● Brief
Copy out all lines from the entries below in which "refine" occurs.

----------------------------------------

import Literature.MathematicalPhysics.QuantumFieldTheory.Balaban1983to89.B5Local114G0Second
import Literature.MathematicalPhysics.QuantumFieldTheory.Balaban1983to89.B5Local114SixthTorus

/-!
# `Balaban1983to89.B5Local114G0Torus` — «THIS LEADS ALSO TO (1.114)» FOR G₀ ON THE TORUS, DISCHARGED:
# `B5.Local114Fam` for the G₀-settings `B5G0SettingTorus.g0Setting` (every level k ≤ m + K, every m² ≥ 0) from
# `B5.Prop11Printed` alone, hence PROPOSITION 1.2 FOR G₀ on the torus family of record with NO printed input left

statement-level skeleton of published theorems with citation tags; proofs where landed; nothing here is a claim
about the Yang–Mills mass gap

Source (lit-balaban cell, Phase-2 proof seat p38 gen 5): T. Bałaban, *Propagators and renormalization transformations
for lattice gauge theories. I*, Commun. Math. Phys. **95** (1984) 17–40 [`Balaban1984PropagatorsI`, "B5"], pp. 35–36
[PDF 19–20] (Prop. 1.2, (1.114)), p. 36 (the route), p. 39 [PDF 23] (G₀); held as `paper:balaban1984-cmp95-propagators-rt-i`.

## WHAT IS PRINTED (verbatim)

p. 36 [PDF 20], (1.114): «Finally there exists a constant O(1) such that ‖ζGJ‖, ‖ζ∇GJ‖, ‖ζG∇*J‖, ‖ζ∇G∇*J‖, ‖ζ∇∇GJ‖,
‖ζG∇*∇*J‖ ≤ O(1)e^{−δ₀|y−y′|}|ζ|‖J‖ (1.114) for supp ζ ⊂ Δ̃(y), supp J ⊂ Δ̃(y′).»
p. 36: «Let us sketch briefly a proof of the above proposition. We will show that the inequalities (1.115)–(1.117),
(1.89) imply the proposition. Probably the simplest proof of the exponential decay properties can be obtained by …
proving that the operator e^{−⟨q,x⟩}Δ_a e^{⟨q,x⟩} − Δ_a is a small perturbation of Δ_a for vectors q ∈ R^d sufficiently
small. Instead we construct a random walk expansion ….»
p. 39 [PDF 23]: «Proposition 1.1 holds for G₀ also … This leads also to (1.114) by the same reasoning with a random walk
expansion as for G.»

## WHAT THIS MODULE PROVES (kernel-checked, zero sorry)

**`local114Fam_g0_of_prop11`**: for any family of tori `Pf i` of one dimension d, levels `kf i ≤ m + K`, directions `μf i`,
a > 0, m² ≥ 0: `B5.Prop11Printed fam → B5.Local114Fam fam` for `fam i = g0Setting (Pf i) a m² (kf i) (μf i)` — with
ONE δ₀ = min(1/8, γ₀/(2(2d + 16a) + 1)) and ONE C = (d + 1)(8/γ₀ + 9 + (8a + 4d)(2/γ₀))e^{2δ₀} for the family, from
the (1.90)-half of `Prop11Printed` (coercivity γ₀(Δ + I) ≤ G₀⁻¹) by the p. 36 «simplest proof» route carried out in
`B5CombesThomasTorus` (conjugated form), `B5Local114G0First` (members n = 0…3) and `B5Local114G0Second` (n = 4; n = 5 is
`:= 0` in the scalar settings).  Corollaries: `local114Fam_famG0`, **`local114Fam_famG0Top`** (the hypothesis `h114G0`
of `B5Display133G0Torus.prop12G0_torus_top` / `B5Prop12GpTorus.prop12G0_of_torusGp'`), `local114Fam_famG0Top_zero`
(m² = 0, from r02's `B5Prop11G0Tower.prop11Printed_famG0Top`), and the capstones **`prop12Printed_famG0Top`**:
`B5.Prop12Printed (famG0Top d L a 0)` and **`prop12Printed_famDiagTop`**: `B5.Prop12Printed (famDiagTop d L a 0)`
(p37's `B5Prop12G0DiagTorus.prop12G0Top_of_local114` / `B5Local114SixthTorus.prop12DiagTop_of_local114G0` with their
one remaining printed input supplied) — for every d ≥ 1, odd L > 1, a > 0.

## HONEST SCOPE / DIVERGENCE

(1) METHOD: the printed proof of (1.114) is the random walk expansion (1.118)–(1.131); this module realises instead the
alternative the paper names first (p. 36, exponential conjugation), on the torus, with the torus identity
Σ‖∂∂φ‖² = ‖Δφ‖² (weighted) for the second-order member — a different proof of the same printed statement, for Bałaban's
concrete G₀ = (−Δ^η + (Lᵏε)²m² + aQ*_μQ_μ)⁻¹ per direction μ (the scalar reading of `B5Eq133G0Torus`/`B5G0SettingTorus`,
whose module docstrings list the inherited divergences: U = 1, per-direction scalar G₀, sixth L² member vacuous).
(2) Only the (1.90)-half of `Prop11Printed` is used; constants depend on (d, a, γ₀) and are not optimised.
CELL BOOK-KEEPING (lit-balaban): row B5.Prop1.2 census (vi) «h114G0» (owner r02, referee ref-4) DISCHARGED for the
families of record; VALUE = Prop. 1.2 for G₀ on the torus now has no printed input left — NOT summit progress.
-/

namespace Literature.MathematicalPhysics.QuantumFieldTheory.Balaban1983to89

open Matrix Finset

noncomputable section

namespace B5Local114G0Torus

open B1RG242Torus B5Ineq137Torus B5GpSettingTorus B5Eq133G0Torus B5G0SettingTorus B5Pieces133Torus
  B5CombesThomasTorus B5Local114G0First B5Local114G0Second

/-! ## §1 Constants -/

/-- `K₄` read on the dimension: `9 + (8a + 4d)(2/γ₀)` (= `B5Local114G0Second.K4 P a γ₀` when `P.d = d`).
[cite: Balaban1984PropagatorsI, (1.114) p.36 («there exists a constant O(1)»)] -/
def K4d (d : ℕ) (a γ₀ : ℝ) : ℝ := 9 + (8 * a + 4 * (d : ℝ)) * (2 / γ₀)

/-- `K4 P = K4d P.d` (definitional). [cite: Balaban1984PropagatorsI, (1.114) p.36] -/
theorem K4_eq (P : Params) (a γ₀ : ℝ) : K4 P a γ₀ = K4d P.d a γ₀ := rfl

/-- the decay rate of the module: `δ₀ = min(1/8, γ₀/(2(2d + 16a) + 1))`. [cite: Balaban1984PropagatorsI, (1.114) p.36 («e^{−δ₀|y−y′|}»)] -/
def delta0 (d : ℕ) (a γ₀ : ℝ) : ℝ := min (1 / 8) (γ₀ / (2 * (2 * (d : ℝ) + 16 * a) + 1))

/-- the constant of the module: `C = (d + 1)(8/γ₀ + K₄)e^{2δ₀}`. [cite: Balaban1984PropagatorsI, (1.114) p.36 («a constant O(1)»)] -/
def const0 (d : ℕ) (a γ₀ : ℝ) : ℝ := ((d : ℝ) + 1) * (8 / γ₀ + K4d d a γ₀) * Real.exp (2 * delta0 d a γ₀)

section Constants

variable (d : ℕ) {a γ₀ : ℝ}

/-- `8δ₀ ≤ 1`. [cite: Balaban1984PropagatorsI, (1.114) p.36] -/
theorem delta0_le (a γ₀ : ℝ) : 8 * delta0 d a γ₀ ≤ 1 := by
  have := min_le_left (1 / 8 : ℝ) (γ₀ / (2 * (2 * (d : ℝ) + 16 * a) + 1))
  unfold delta0; linarith

variable (ha : 0 < a) (hγ : 0 < γ₀)
include ha hγ

/-- `0 < δ₀`. [cite: Balaban1984PropagatorsI, (1.114) p.36] -/
theorem delta0_pos : 0 < delta0 d a γ₀ := by
  unfold delta0; exact lt_min (by norm_num) (by positivity)

/-- `(2d + 16a)δ₀² ≤ γ₀/2` (the smallness of the conjugation). [cite: Balaban1984PropagatorsI, p.36 («q … sufficiently small»)] -/
theorem delta0_sq_le : (2 * (d : ℝ) + 16 * a) * delta0 d a γ₀ ^ 2 ≤ γ₀ / 2 := by
  set c := 2 * (d : ℝ) + 16 * a with hc
  have hc0 : 0 < c := by positivity
  set δ := delta0 d a γ₀ with hδ
  have h1 : δ ≤ γ₀ / (2 * c + 1) := min_le_right _ _
  have h2 : δ ≤ 1 / 8 := min_le_left _ _
  have h0 : 0 < δ := delta0_pos d ha hγ
  have h3 : δ ^ 2 ≤ δ := by nlinarith
  have h4 : c * (γ₀ / (2 * c + 1)) ≤ γ₀ / 2 := by
    rw [mul_div_assoc', div_le_iff₀ (by positivity)]; nlinarith
  calc c * δ ^ 2 ≤ c * δ := mul_le_mul_of_nonneg_left h3 hc0.le
    _ ≤ c * (γ₀ / (2 * c + 1)) := mul_le_mul_of_nonneg_left h1 hc0.le
    _ ≤ γ₀ / 2 := h4

/-- `0 ≤ K4d`. [cite: Balaban1984PropagatorsI, (1.114) p.36] -/
theorem K4d_nonneg : 0 ≤ K4d d a γ₀ := by unfold K4d; positivity

/-- `0 < C`. [cite: Balaban1984PropagatorsI, (1.114) p.36] -/
theorem const0_pos : 0 < const0 d a γ₀ := by
  have := K4d_nonneg d ha hγ
  unfold const0; positivity

/-- the five entry constants are below `(d + 1)(8/γ₀ + K₄)`. [cite: Balaban1984PropagatorsI, (1.114) p.36] -/
theorem entry_consts_le :
    2 / γ₀ ≤ ((d : ℝ) + 1) * (8 / γ₀ + K4d d a γ₀) ∧
      Real.sqrt d * (4 / γ₀) ≤ ((d : ℝ) + 1) * (8 / γ₀ + K4d d a γ₀) ∧
      (d : ℝ) * (8 / γ₀) ≤ ((d : ℝ) + 1) * (8 / γ₀ + K4d d a γ₀) ∧
      (d : ℝ) * K4d d a γ₀ ≤ ((d : ℝ) + 1) * (8 / γ₀ + K4d d a γ₀) := by
  have hK := K4d_nonneg d ha hγ
  have hd : (0 : ℝ) ≤ d := Nat.cast_nonneg _
  have ht : 0 ≤ 8 / γ₀ := by positivity
  have hsq : Real.sqrt d ≤ (d : ℝ) + 1 := by
    rw [Real.sqrt_le_left (by positivity)]
    nlinarith
  have e : ((d : ℝ) + 1) * (8 / γ₀ + K4d d a γ₀) = d * (8 / γ₀) + d * K4d d a γ₀ + 8 / γ₀ + K4d d a γ₀ := by ring
  refine ⟨?_, ?_, ?_, ?_⟩
  · rw [e]
    have : 2 / γ₀ ≤ 8 / γ₀ := div_le_div_of_nonneg_right (by norm_num) hγ.le
    nlinarith [mul_nonneg hd ht, mul_nonneg hd hK]
  · calc Real.sqrt d * (4 / γ₀) ≤ ((d : ℝ) + 1) * (8 / γ₀) := by
          refine mul_le_mul hsq (div_le_div_of_nonneg_right (by norm_num) hγ.le) (by positivity) (by positivity)
      _ ≤ ((d : ℝ) + 1) * (8 / γ₀ + K4d d a γ₀) := by nlinarith
  · rw [e]; nlinarith [mul_nonneg hd hK]
  · rw [e]; nlinarith [mul_nonneg hd ht]

end Constants

/-! ## §2 (1.114) for the G₀-settings from Proposition 1.1 -/

/-- bookkeeping: an entry bound with constant `c′e^{2δ}` and `c′e^{2δ} ≤ C` gives the bound with constant C.
[cite: Balaban1984PropagatorsI, (1.114) p.36] -/
private theorem finish {X c' e C E S N : ℝ} (hc : c' * e ≤ C) (hE : 0 ≤ E) (hS : 0 ≤ S) (hN : 0 ≤ N)
    (h : X ≤ c' * e * E * S * N) : X ≤ C * E * S * N :=
  h.trans (mul_le_mul_of_nonneg_right (mul_le_mul_of_nonneg_right (mul_le_mul_of_nonneg_right hc hE) hS) hN)

/-- (1.90) of the setting, with the common weight η^d cancelled: `γ₀·f·(Δ + I)f ≤ f·G₀⁻¹f`.
[cite: Balaban1984PropagatorsI, (1.90) p.33, p.39 («Proposition 1.1 holds for G₀ also»)] -/
theorem coercive_of_formOp {P : Params} {k : ℕ} {γ₀ : ℝ} {B Bi : Matrix (Site P 0) (Site P 0) ℝ}
    (h : ∀ f : Site P 0 → ℝ, γ₀ * formOp P k B f ≤ formOp P k Bi f) (f : Site P 0 → ℝ) :
    γ₀ * (f ⬝ᵥ (B *ᵥ f)) ≤ f ⬝ᵥ (Bi *ᵥ f) := by
  have hη : 0 < (((P.L : ℝ) ^ k)⁻¹) ^ P.d := pow_pos (eta_pos k) _
  have := h f
  simp only [formOp] at this
  rw [mul_left_comm] at this
  exact le_of_mul_le_mul_left this hη

/-- **«THIS LEADS ALSO TO (1.114)» FOR G₀, PROVED on the torus**: for a family of tori of one dimension d (levels
k ≤ m + K, any directions, a > 0, m² ≥ 0), Proposition 1.1 for the G₀-settings implies (1.114) for them, with one
(δ₀, C) for the family. [cite: Balaban1984PropagatorsI, (1.114) p.36, p.39 («This leads also to (1.114)»)] -/
theorem local114Fam_g0_of_prop11 {I : Type} (Pf : I → Params) (kf : I → ℕ) (μf : ∀ i, Fin (Pf i).d) (d : ℕ)
    (a msq : ℝ) (hd : ∀ i, (Pf i).d = d) (hk : ∀ i, kf i ≤ (Pf i).m + (Pf i).K) (ha : 0 < a) (hm : 0 ≤ msq) :
    B5.Prop11Printed (fun i => g0Setting (Pf i) a msq (kf i) (μf i)) →
      B5.Local114Fam (fun i => g0Setting (Pf i) a msq (kf i) (μf i)) := by
  rintro ⟨γ₀, hγ, h11⟩
  refine ⟨delta0 d a γ₀, const0 d a γ₀, delta0_pos d ha hγ, const0_pos d ha hγ, ?_⟩
  intro i n J ζ y y' hζ hJ
  have hco : ∀ f : Site (Pf i) 0 → ℝ, γ₀ * (f ⬝ᵥ ((lapEta (Pf i) (kf i) + 1) *ᵥ f))
      ≤ f ⬝ᵥ (M0 (Pf i) a msq (kf i) (μf i) *ᵥ f) :=
    coercive_of_formOp (fun f => by simpa only [g0Setting, opSetting_formΔI, opSetting_formΔa] using (h11 i).2 f)
  simp only [g0Setting, opSetting_cutIn] at hζ
  simp only [g0Setting, opSetting_suppIn] at hJ
  simp only [g0Setting, opSetting_l2loc, opSetting_dist, opSetting_cutSup, opSetting_l2Norm]
  have hdi := hd i
  subst hdi
  set δ := delta0 (Pf i).d a γ₀ with hδ
  have hδ0 : 0 ≤ δ := (delta0_pos (Pf i).d ha hγ).le
  have hδ8 : 8 * δ ≤ 1 := delta0_le (Pf i).d a γ₀
  have hδ4 : 4 * δ ≤ 1 := by linarith
  have hδγ : (2 * ((Pf i).d : ℝ) + 16 * a) * δ ^ 2 ≤ γ₀ / 2 := delta0_sq_le (Pf i).d ha hγ
  obtain ⟨c0, c1, c3, c4⟩ := entry_consts_le (Pf i).d ha hγ
  have he : 0 < Real.exp (2 * δ) := Real.exp_pos _
  have hE : 0 ≤ Real.exp (-(δ * T (Pf i) (kf i) y y')) := (Real.exp_pos _).le
  have hS : 0 ≤ supN (Pf i) ζ := supN_nonneg (Pf i) ζ
  have hN : 0 ≤ l2NormV (Pf i) (kf i) J := by rw [l2NormV_eq]; exact Real.sqrt_nonneg _
  have hC : const0 (Pf i).d a γ₀ = ((Pf i).d + 1) * (8 / γ₀ + K4d (Pf i).d a γ₀) * Real.exp (2 * δ) := rfl
  rw [hC]
  match n with
  | ⟨0, _⟩ =>
    exact finish (mul_le_mul_of_nonneg_right c0 he.le) hE hS hN
      (opL2loc_zero_le (hk i) ha hm hγ hco hδ0 hδ4 hδγ J ζ y y' hζ hJ)
  | ⟨1, _⟩ =>
    exact finish (mul_le_mul_of_nonneg_right c1 he.le) hE hS hN
      (opL2loc_one_le (hk i) ha hm hγ hco hδ0 hδ4 hδγ J ζ y y' hζ hJ)
  | ⟨2, _⟩ =>
    exact finish (mul_le_mul_of_nonneg_right c1 he.le) hE hS hN
      (opL2loc_two_le (hk i) ha hm hγ hco hδ0 hδ4 hδγ J ζ y y' hζ hJ)
  | ⟨3, _⟩ =>
    exact finish (mul_le_mul_of_nonneg_right c3 he.le) hE hS hN
      (opL2loc_three_le (hk i) ha hm hγ hco hδ0 hδ4 hδγ J ζ y y' hζ hJ)
  | ⟨4, _⟩ =>
    have c4' : ((Pf i).d : ℝ) * K4 (Pf i) a γ₀ ≤ ((Pf i).d + 1) * (8 / γ₀ + K4d (Pf i).d a γ₀) := by
      rw [K4_eq]; exact c4
    exact finish (mul_le_mul_of_nonneg_right c4' he.le) hE hS hN
      (opL2loc_four_le (hk i) ha hm hγ hco hδ0 hδ8 hδγ J ζ y y' hζ hJ)
  | ⟨5, _⟩ =>
    show (0 : ℝ) ≤ _
    have := K4d_nonneg (Pf i).d ha hγ
    positivity

/-- **(1.114) for the G₀-family `famG0`** (top levels k = K, one dimension d). [cite: Balaban1984PropagatorsI, (1.114) p.36, p.39] -/
theorem local114Fam_famG0 {I : Type} (Pf : I → Params) (μ : ∀ i, Fin (Pf i).d) (d : ℕ) (a msq : ℝ)
    (hd : ∀ i, (Pf i).d = d) (ha : 0 < a) (hm : 0 ≤ msq) :
    B5.Prop11Printed (famG0 Pf μ a msq) → B5.Local114Fam (famG0 Pf μ a msq) :=
  local114Fam_g0_of_prop11 Pf (fun i => (Pf i).K) μ d a msq hd (fun _ => Nat.le_add_left _ _) ha hm

/-- **(1.114) FOR THE G₀-FAMILY OF RECORD `famG0Top d L a m²`** — the hypothesis `h114G0` of
`B5Display133G0Torus.prop12G0_torus_top` / `B5Prop12GpTorus.prop12G0_of_torusGp'`, as an implication from `Prop11Printed`.
[cite: Balaban1984PropagatorsI, (1.114) p.36, p.39 («This leads also to (1.114)»)] -/
theorem local114Fam_famG0Top (d L : ℕ) (a msq : ℝ) (ha : 0 < a) (hm : 0 ≤ msq) :
    B5.Prop11Printed (famG0Top d L a msq) → B5.Local114Fam (famG0Top d L a msq) :=
  local114Fam_g0_of_prop11 (fun i : G0TopIdx d L => i.P) (fun i => i.P.K) (fun i => i.μ) d a msq (fun i => i.hPd)
    (fun _ => Nat.le_add_left _ _) ha hm

/-- **(1.114) FOR THE G₀-FAMILY OF RECORD AT m² = 0, UNCONDITIONALLY** (a > 0): Prop. 1.1 for G₀ is r02's
`B5Prop11G0Tower.prop11Printed_famG0Top`. [cite: Balaban1984PropagatorsI, (1.114) p.36, p.39] -/
theorem local114Fam_famG0Top_zero (d L : ℕ) {a : ℝ} (ha : 0 < a) : B5.Local114Fam (famG0Top d L a 0) :=
  local114Fam_famG0Top d L a 0 ha le_rfl (B5Prop11G0Tower.prop11Printed_famG0Top d L ha)

/-! ## §3 Capstones: Proposition 1.2 for G₀ on the torus with no printed input left -/

section Capstone

variable (d L : ℕ) (hd : 1 ≤ d) (hL : Odd L ∧ 1 < L) {a msq : ℝ} (ha : 0 < a)
include hd hL ha

/-- **PROPOSITION 1.2 FOR THE G₀-FAMILY OF RECORD from Proposition 1.1 for it** (any m² ≥ 0).
[cite: Balaban1984PropagatorsI, Prop. 1.2 (1.110)–(1.114) pp.35–36, (1.133)–(1.134) p.39] -/
theorem prop12G0Top_of_prop11 (hm : 0 ≤ msq) (h11G0 : B5.Prop11Printed (famG0Top d L a msq)) :
    B5.Prop12Printed (famG0Top d L a msq) :=
  B5Display133G0Torus.prop12G0_torus_top d L hd hL ha hm h11G0 (local114Fam_famG0Top d L a msq ha hm)

/-- **PROPOSITION 1.2 FOR THE SCALAR G₀-FAMILY OF RECORD `famG0Top d L a 0`, NO PRINTED INPUT LEFT** (every d ≥ 1, odd
L > 1, a > 0; all tori of the family, all directions). [cite: Balaban1984PropagatorsI, Prop. 1.2 (1.110)–(1.114) pp.35–36, p.39] -/
theorem prop12Printed_famG0Top : B5.Prop12Printed (famG0Top d L a 0) :=
  B5Prop12G0DiagTorus.prop12G0Top_of_local114 d L hd hL ha (local114Fam_famG0Top_zero d L ha)

/-- **PROPOSITION 1.2 FOR BAŁABAN'S G₀ = (Δ + aQ*Q)⁻¹ ON 1-FORMS OF EVERY TORUS (`famDiagTop d L a 0`), NO PRINTED INPUT
LEFT** — the G₀-side input of r02's (1.132)-transfer. [cite: Balaban1984PropagatorsI, Prop. 1.2 (1.110)–(1.114) pp.35–36, (1.132)–(1.134) p.39] -/
theorem prop12Printed_famDiagTop : B5.Prop12Printed (B5G0DiagTorus.famDiagTop d L a 0) :=
  B5Local114SixthTorus.prop12DiagTop_of_local114G0 d L hd hL ha (local114Fam_famG0Top_zero d L ha)

end Capstone

end B5Local114G0Torus

end

end Literature.MathematicalPhysics.QuantumFieldTheory.Balaban1983to89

----------------------------------------

● Solution to this task
  refine ⟨?_, ?_, ?_, ?_⟩
          refine mul_le_mul hsq (div_le_div_of_nonneg_right (by norm_num) hγ.le) (by positivity) (by positivity)
  refine ⟨delta0 d a γ₀, const0 d a γ₀, delta0_pos d ha hγ, const0_pos d ha hγ, ?_⟩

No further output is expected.